- _AIM OF THE TASK_
Copy each line of the following data that contains "route".

/---

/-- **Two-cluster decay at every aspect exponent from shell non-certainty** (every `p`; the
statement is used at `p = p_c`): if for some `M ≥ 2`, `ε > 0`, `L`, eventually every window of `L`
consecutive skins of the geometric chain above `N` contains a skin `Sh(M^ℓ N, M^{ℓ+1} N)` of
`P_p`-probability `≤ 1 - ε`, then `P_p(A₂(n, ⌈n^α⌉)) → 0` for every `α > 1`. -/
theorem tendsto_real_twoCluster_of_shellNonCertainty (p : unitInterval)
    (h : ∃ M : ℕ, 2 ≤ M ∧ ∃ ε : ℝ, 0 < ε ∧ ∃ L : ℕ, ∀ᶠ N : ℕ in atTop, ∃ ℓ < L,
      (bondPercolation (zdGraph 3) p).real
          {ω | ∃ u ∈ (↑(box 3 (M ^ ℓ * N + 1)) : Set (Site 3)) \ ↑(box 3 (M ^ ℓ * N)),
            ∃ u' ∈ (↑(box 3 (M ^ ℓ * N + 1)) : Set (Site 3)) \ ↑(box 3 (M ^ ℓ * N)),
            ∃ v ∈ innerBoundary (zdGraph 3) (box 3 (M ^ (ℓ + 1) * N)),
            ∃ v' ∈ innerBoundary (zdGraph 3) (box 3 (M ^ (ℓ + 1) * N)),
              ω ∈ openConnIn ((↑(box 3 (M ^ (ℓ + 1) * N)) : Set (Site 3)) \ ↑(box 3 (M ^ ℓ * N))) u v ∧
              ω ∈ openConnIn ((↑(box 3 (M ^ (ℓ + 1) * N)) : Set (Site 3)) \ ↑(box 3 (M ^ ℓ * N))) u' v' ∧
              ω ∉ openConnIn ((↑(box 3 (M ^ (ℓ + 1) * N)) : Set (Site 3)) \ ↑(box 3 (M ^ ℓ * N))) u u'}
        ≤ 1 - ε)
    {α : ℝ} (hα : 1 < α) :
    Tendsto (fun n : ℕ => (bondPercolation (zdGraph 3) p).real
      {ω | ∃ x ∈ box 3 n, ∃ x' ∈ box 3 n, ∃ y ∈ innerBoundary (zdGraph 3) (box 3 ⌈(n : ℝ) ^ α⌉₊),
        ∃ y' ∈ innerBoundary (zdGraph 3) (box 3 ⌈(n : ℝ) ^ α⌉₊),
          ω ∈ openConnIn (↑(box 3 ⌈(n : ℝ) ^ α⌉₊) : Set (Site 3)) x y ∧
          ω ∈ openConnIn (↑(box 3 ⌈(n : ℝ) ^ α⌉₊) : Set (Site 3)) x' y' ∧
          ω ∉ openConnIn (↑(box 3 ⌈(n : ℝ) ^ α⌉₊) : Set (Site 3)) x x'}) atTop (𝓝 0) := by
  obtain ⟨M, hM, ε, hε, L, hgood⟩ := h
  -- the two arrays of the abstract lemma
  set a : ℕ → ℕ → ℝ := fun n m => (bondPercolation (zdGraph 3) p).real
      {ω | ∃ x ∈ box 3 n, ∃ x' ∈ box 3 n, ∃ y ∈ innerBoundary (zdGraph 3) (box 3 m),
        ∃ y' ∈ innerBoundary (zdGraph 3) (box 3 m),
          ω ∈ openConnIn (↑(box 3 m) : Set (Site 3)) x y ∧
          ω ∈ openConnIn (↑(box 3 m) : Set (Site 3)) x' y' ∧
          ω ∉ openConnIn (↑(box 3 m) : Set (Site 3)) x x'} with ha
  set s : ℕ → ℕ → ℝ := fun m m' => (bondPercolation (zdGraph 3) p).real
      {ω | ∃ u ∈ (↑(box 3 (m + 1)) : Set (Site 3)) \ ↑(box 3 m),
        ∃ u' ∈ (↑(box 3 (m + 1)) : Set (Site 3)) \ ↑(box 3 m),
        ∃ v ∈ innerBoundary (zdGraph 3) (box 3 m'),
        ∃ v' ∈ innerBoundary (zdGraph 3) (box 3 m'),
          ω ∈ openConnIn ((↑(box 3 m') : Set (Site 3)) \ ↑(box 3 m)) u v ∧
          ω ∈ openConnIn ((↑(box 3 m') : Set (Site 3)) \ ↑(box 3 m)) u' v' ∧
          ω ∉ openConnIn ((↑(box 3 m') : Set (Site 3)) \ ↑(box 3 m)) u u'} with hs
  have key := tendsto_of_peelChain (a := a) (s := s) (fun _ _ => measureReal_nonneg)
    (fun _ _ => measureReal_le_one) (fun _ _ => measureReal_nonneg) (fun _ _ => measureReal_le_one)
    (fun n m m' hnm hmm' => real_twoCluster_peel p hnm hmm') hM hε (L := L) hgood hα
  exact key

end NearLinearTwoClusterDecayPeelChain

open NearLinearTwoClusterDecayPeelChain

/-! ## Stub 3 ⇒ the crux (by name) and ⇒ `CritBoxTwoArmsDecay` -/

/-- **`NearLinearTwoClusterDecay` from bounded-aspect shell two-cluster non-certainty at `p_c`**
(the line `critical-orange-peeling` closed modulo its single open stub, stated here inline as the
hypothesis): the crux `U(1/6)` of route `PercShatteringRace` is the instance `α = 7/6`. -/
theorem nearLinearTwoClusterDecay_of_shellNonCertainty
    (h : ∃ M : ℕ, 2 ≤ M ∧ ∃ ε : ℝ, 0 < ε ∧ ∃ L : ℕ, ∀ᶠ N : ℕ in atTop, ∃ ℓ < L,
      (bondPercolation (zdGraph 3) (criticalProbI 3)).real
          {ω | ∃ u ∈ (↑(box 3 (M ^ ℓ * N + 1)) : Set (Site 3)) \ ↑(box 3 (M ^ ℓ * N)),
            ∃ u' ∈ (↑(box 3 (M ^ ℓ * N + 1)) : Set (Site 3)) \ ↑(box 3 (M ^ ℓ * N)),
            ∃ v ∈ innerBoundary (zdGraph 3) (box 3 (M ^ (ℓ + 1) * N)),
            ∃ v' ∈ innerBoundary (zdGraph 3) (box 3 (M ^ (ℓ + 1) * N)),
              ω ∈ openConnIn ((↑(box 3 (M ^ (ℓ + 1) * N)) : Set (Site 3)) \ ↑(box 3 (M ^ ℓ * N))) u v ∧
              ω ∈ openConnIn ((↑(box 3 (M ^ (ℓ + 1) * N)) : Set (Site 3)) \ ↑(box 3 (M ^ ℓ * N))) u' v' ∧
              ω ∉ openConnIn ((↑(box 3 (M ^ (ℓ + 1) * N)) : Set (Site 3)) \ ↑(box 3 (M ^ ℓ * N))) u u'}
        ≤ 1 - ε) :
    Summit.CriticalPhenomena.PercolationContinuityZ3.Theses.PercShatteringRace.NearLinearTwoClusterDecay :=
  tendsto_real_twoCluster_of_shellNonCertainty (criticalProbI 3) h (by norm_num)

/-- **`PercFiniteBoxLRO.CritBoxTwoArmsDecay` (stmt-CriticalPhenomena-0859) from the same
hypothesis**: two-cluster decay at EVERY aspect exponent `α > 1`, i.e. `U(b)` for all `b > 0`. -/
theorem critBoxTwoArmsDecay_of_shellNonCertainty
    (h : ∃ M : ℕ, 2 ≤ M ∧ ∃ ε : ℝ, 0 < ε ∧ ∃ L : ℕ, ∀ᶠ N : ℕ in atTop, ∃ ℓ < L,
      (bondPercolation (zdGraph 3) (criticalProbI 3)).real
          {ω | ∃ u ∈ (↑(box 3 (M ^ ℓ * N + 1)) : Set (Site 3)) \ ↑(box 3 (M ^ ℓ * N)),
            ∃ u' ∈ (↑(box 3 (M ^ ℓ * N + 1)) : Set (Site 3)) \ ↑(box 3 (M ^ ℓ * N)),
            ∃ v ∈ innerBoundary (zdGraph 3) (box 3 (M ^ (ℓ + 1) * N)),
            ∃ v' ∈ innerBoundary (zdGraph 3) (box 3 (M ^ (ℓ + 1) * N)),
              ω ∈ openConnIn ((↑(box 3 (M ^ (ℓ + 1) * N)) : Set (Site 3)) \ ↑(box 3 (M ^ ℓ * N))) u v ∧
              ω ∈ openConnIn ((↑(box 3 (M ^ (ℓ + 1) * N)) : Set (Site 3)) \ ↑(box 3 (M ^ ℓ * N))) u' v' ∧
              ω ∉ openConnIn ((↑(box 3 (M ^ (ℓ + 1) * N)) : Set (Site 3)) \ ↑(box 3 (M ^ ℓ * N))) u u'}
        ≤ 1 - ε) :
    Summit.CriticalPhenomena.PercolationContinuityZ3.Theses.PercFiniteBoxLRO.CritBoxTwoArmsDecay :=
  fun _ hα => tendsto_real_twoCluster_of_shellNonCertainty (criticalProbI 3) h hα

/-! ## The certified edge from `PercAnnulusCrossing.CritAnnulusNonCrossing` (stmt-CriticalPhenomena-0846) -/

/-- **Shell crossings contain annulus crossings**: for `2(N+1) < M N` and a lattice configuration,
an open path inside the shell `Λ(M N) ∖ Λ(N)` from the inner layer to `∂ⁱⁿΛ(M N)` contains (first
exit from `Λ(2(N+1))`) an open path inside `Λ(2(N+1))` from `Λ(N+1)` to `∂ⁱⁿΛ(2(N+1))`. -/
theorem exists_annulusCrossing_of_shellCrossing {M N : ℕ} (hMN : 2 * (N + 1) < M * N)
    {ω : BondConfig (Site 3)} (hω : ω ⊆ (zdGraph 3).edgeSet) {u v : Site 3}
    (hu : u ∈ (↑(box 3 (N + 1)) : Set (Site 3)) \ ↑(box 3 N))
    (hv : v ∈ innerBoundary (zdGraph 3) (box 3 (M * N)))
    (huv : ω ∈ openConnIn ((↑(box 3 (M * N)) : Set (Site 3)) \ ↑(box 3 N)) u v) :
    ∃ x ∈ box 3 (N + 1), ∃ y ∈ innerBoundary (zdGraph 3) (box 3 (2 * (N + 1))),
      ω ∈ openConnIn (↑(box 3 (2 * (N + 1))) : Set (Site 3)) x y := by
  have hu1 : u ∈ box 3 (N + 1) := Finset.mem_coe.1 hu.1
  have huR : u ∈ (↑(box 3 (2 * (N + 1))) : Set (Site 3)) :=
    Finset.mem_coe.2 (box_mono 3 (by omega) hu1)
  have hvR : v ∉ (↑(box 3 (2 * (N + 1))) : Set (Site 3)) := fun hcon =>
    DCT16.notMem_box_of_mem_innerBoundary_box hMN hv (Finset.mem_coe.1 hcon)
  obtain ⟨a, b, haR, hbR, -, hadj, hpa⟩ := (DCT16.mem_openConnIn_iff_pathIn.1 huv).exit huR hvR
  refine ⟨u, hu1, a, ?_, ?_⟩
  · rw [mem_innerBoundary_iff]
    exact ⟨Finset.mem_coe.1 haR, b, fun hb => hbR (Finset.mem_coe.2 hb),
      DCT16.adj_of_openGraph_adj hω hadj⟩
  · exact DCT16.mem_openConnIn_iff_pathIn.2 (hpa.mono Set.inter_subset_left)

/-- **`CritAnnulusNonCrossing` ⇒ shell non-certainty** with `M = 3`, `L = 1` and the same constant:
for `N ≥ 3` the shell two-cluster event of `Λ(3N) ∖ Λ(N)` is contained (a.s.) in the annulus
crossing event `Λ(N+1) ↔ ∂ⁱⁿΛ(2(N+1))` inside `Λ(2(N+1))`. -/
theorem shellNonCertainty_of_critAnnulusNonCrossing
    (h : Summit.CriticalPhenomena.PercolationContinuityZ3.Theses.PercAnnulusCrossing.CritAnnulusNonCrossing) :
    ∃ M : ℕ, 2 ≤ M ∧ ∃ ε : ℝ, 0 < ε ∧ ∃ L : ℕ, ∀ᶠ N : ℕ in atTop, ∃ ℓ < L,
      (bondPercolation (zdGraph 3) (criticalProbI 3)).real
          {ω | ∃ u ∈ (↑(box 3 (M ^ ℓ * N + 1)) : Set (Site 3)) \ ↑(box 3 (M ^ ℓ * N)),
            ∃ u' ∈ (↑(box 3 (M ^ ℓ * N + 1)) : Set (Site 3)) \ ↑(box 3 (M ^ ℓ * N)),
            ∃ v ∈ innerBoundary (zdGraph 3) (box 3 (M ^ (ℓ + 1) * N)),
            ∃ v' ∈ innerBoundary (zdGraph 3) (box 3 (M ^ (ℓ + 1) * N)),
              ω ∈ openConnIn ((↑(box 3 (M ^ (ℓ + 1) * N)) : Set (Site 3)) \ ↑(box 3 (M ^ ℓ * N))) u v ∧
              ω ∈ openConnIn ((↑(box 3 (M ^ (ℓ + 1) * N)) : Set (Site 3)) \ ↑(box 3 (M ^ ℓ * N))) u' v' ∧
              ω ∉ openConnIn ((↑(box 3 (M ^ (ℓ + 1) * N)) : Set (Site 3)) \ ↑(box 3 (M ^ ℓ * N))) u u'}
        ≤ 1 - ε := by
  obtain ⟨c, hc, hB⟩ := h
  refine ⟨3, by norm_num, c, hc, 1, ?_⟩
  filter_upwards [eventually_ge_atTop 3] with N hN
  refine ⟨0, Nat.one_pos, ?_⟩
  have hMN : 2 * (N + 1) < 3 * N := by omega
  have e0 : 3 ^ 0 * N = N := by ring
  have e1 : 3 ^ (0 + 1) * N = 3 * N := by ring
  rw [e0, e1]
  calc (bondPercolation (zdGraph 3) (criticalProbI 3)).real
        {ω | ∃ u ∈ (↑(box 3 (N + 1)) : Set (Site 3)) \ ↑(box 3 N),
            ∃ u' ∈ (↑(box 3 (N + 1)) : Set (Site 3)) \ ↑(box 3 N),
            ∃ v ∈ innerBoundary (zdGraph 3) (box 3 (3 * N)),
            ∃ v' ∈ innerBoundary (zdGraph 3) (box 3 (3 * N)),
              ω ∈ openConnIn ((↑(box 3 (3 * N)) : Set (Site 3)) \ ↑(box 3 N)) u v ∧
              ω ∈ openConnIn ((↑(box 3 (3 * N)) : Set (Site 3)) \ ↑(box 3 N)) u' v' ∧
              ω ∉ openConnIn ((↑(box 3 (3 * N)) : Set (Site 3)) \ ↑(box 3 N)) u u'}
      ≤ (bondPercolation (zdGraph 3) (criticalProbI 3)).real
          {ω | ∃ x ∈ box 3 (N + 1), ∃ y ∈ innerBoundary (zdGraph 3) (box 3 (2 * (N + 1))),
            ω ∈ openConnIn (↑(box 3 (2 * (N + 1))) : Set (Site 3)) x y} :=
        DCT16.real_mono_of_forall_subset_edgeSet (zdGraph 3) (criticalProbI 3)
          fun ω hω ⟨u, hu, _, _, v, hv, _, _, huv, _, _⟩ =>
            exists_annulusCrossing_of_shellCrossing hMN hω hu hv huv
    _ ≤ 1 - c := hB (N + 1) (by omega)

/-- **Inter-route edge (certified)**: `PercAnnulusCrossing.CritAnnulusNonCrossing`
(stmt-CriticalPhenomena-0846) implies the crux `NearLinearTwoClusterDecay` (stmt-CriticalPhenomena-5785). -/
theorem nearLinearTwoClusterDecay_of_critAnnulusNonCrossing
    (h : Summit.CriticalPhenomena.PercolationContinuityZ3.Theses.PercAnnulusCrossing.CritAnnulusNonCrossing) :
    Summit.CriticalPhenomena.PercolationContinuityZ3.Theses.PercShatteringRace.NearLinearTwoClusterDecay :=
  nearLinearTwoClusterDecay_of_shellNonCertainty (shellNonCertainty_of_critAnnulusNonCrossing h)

\---

- _SOLUTION TO THIS EXERCISE_
hypothesis): the crux `U(1/6)` of route `PercShatteringRace` is the instance `α = 7/6`. -/
/-- **Inter-route edge (certified)**: `PercAnnulusCrossing.CritAnnulusNonCrossing`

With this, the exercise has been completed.